Because they suffered so many lung infections, doctors thought the boys had cystic fibrosis until a dermatologist, noting their unusual skin coloration, researched their “reverse freckles” and correctly diagnosed XLPDR. It was then that Dr. Zinn began working with the Vansyckle family, seeking the genetic cause of this exceedingly rare disease. Beyond finally revealing a disease cause, UT Southwestern’s research suggests a potential treatment route. “Finding a way to block or slow the interferon pathway could someday help these patients,” Dr. Burstein said.
Knowing that medical understanding about his sons’ condition is advancing – and even just knowing that there are others in the world with this disease – is comforting for Tom Vansyckle. “For years, we thought we were the only ones in the world,” he said. Additionally, pinpointing the mutation means that girls in families with XLPDR can be screened to see if they are carriers.
Other UT Southwestern researchers who contributed to this study were Terry Gemelli, research scientist in the Eugene McDermott Center for Human Growth and Development; Dr. Jonathan Rios, Assistant Professor of Pediatrics and Orthopaedic Surgery, and in the McDermott Center; Dr. Chao Xing, Associate Professor of Clinical Science and in the McDermott Center; Dr. Richard Wang, Assistant Professor of Dermatology; Dr. Haiying Li, Instructor in Internal Medicine; and Vladislav Pokatayev, graduate student researcher in Internal Medicine.

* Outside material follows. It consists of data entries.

/-- **(F3′) At slack two, no outside variable is a partner of three distinct chords.** -/
theorem no_three_on_partner (hI : I.IsPure xorAndPred) (hT : Typed I) (hB : BoundaryExpanding r I) (ht : Terminal I r y J₀ w₁ w₂)
    (hslack : 2 * (bdry I J₀).card ≤ 3 * J₀.card + 2) {cₐ c_b c_c : Fin m} (hcₐ : cₐ ∈ J₀) (hc_b : c_b ∈ J₀) (hc_c : c_c ∈ J₀)
    (hab : cₐ ≠ c_b) (hac : cₐ ≠ c_c) (hbc : c_b ≠ c_c) (hchₐ : IsChord I J₀ cₐ) (hch_b : IsChord I J₀ c_b) (hch_c : IsChord I J₀ c_c)
    {z : Fin n} (hPₐ : Partner I J₀ (w₁.2.1 ∪ w₂.2.1) cₐ z) (hP_b : Partner I J₀ (w₁.2.1 ∪ w₂.2.1) c_b z)
    (hP_c : Partner I J₀ (w₁.2.1 ∪ w₂.2.1) c_c z) : False := by
  classical
  obtain ⟨gₐ, hgₐ, vₐ, hGₐ⟩ := hPₐ
  obtain ⟨g_b, hg_b, v_b, hG_b⟩ := hP_b
  obtain ⟨g_c, hg_c, v_c, hG_c⟩ := hP_c
  obtain ⟨hgₐJ, -⟩ := not_mem_and_card ht hgₐ
  obtain ⟨hg_bJ, -⟩ := not_mem_and_card ht hg_b
  obtain ⟨hg_cJ, -⟩ := not_mem_and_card ht hg_c
  obtain ⟨-, bₐ⟩ := priv_mem hchₐ hGₐ.1
  obtain ⟨-, b_b⟩ := priv_mem hch_b hG_b.1
  obtain ⟨-, b_c⟩ := priv_mem hch_c hG_c.1
  have hzₐ : z ∈ varSet I gₐ := (mem_varSet_of_pair hGₐ.2.1).2
  have hv_bz : v_b ≠ z := hG_b.ne hc_b
  have hv_cz : v_c ≠ z := hG_c.ne hc_c
  have hv_bgₐ : v_b ∉ varSet I gₐ := priv_not_mem_varSet hT hGₐ.2.1 hG_b.1 (priv_ne hcₐ hc_b hab hchₐ hch_b hGₐ.1 hG_b.1).symm hv_bz
  have hv_cgₐ : v_c ∉ varSet I gₐ := priv_not_mem_varSet hT hGₐ.2.1 hG_c.1 (priv_ne hcₐ hc_c hac hchₐ hch_c hGₐ.1 hG_c.1).symm hv_cz
  have hv_cg_b : v_c ∉ varSet I g_b :=
    priv_not_mem_varSet hT hG_b.2.1 hG_c.1 (priv_ne hc_b hc_c hbc hch_b hch_c hG_b.1 hG_c.1).symm hv_cz
  have hg_bX : g_b ∉ insert gₐ J₀ := fun h' => by
    rcases mem_insert.1 h' with e | h'
    · exact hv_bgₐ (e ▸ (mem_varSet_of_pair hG_b.2.1).1)
    · exact hg_bJ h'
  have hg_cX : g_c ∉ insert g_b (insert gₐ J₀) := fun h' => by
    rcases mem_insert.1 h' with e | h'
    · exact hv_cg_b (e ▸ (mem_varSet_of_pair hG_c.2.1).1)
    rcases mem_insert.1 h' with e | h'
    · exact hv_cgₐ (e ▸ (mem_varSet_of_pair hG_c.2.1).1)
    · exact hg_cJ h'
  -- costs `+2`, `0`, `+1` (the third gate reads the boundary private `v_c` and the old variable `z`)
  have s₁ := card_bdry_insert_le_gen I hgₐJ (T := {vₐ}) (singleton_subset_iff.2 (mem_varSet_of_pair hGₐ.2.1).1) (singleton_subset_iff.2 bₐ)
  rw [card_singleton] at s₁
  have hzb : z ∈ bdry I (insert gₐ J₀) := partner_mem_bdry_insert hzₐ hGₐ.2.2
  have s₂ := card_bdry_insert_le_gen I hg_bX (T := {v_b, z})
    (insert_subset_iff.2 ⟨(mem_varSet_of_pair hG_b.2.1).1, singleton_subset_iff.2 (mem_varSet_of_pair hG_b.2.1).2⟩)
    (insert_subset_iff.2 ⟨mem_bdry_insert_of_not_mem I b_b hv_bgₐ, singleton_subset_iff.2 hzb⟩)
  rw [card_pair hv_bz] at s₂
  have s₃ := (card_bdry_insert_le_of_inside hI hg_cX hG_c.2.1
    (mem_bdry_insert_of_not_mem I (mem_bdry_insert_of_not_mem I b_c hv_cgₐ) hv_cg_b)
    ⟨gₐ, mem_insert_of_mem (mem_insert_self _ _), hzₐ⟩).1
  have hsub : insert g_c (insert g_b (insert gₐ J₀)) ⊆ J₀ ∪ w₁.2.1 ∪ w₂.2.1 :=
    insert_sub_U hg_c (insert_sub_U hg_b (insert_sub_U hgₐ J_sub_U))
  have hexp := hB _ ((card_le_card hsub).trans ht.2.2.2.2.2.1)
  rw [card_insert_of_notMem hg_cX, card_insert_of_notMem hg_bX, card_insert_of_notMem hgₐJ] at hexp
  omega

end Counts

end Summit.PneNP.PneNP.Theorems.PstarChordReadSlackTwo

Additional UTSW researchers included Dr. Igor Dozmorov, Associate Professor of Immunology; Dr. Shaheen Khan, Instructor in Immunology; Dr. Naoteru Miyata, postdoctoral researcher in Internal Medicine; Dr. Prithvi Raj, Instructor in Immunology; Dr. Ward Wakeland, Professor and Chair of Immunology; Dr. Nan Yan, Assistant Professor of Internal Medicine and Microbiology; and Dr. Maria Teresa de la Morena, Professor of Pediatrics and Internal Medicine.
Dr. Zinn holds the Rolf Haberecht and Ute Schwarz Haberect Deanship of the UT Southwestern Graduate School of Biomedical Sciences; Dr. Wakeland holds the Edwin L. Cox Distinguished Chair in Immunology and Genetics; and Dr. Yan is a Rita C. and William P. Clements, Jr. Scholar in Medical Research.
Also contributing to the study were researchers at Ramon y Cajal University Hospital and Hospital de la Santa Creu i Sant Pau in Spain; Beijing Children’s Hospital and Peking University in China; Schneider Children’s Medical Center of Israel; University of Milan in Italy, Hospital for Sick Children in Canada; Mother and Child Health Care Institute and the University of Belgrade in Serbia; and the National Institute of Allergy and Infectious Diseases in Rockville, Maryland.
This research was supported by grants from the National Institutes of Health, the National Center for Advancing Translational Sciences, Children’s Medical Center Foundation, and the National Natural Science Foundation of China.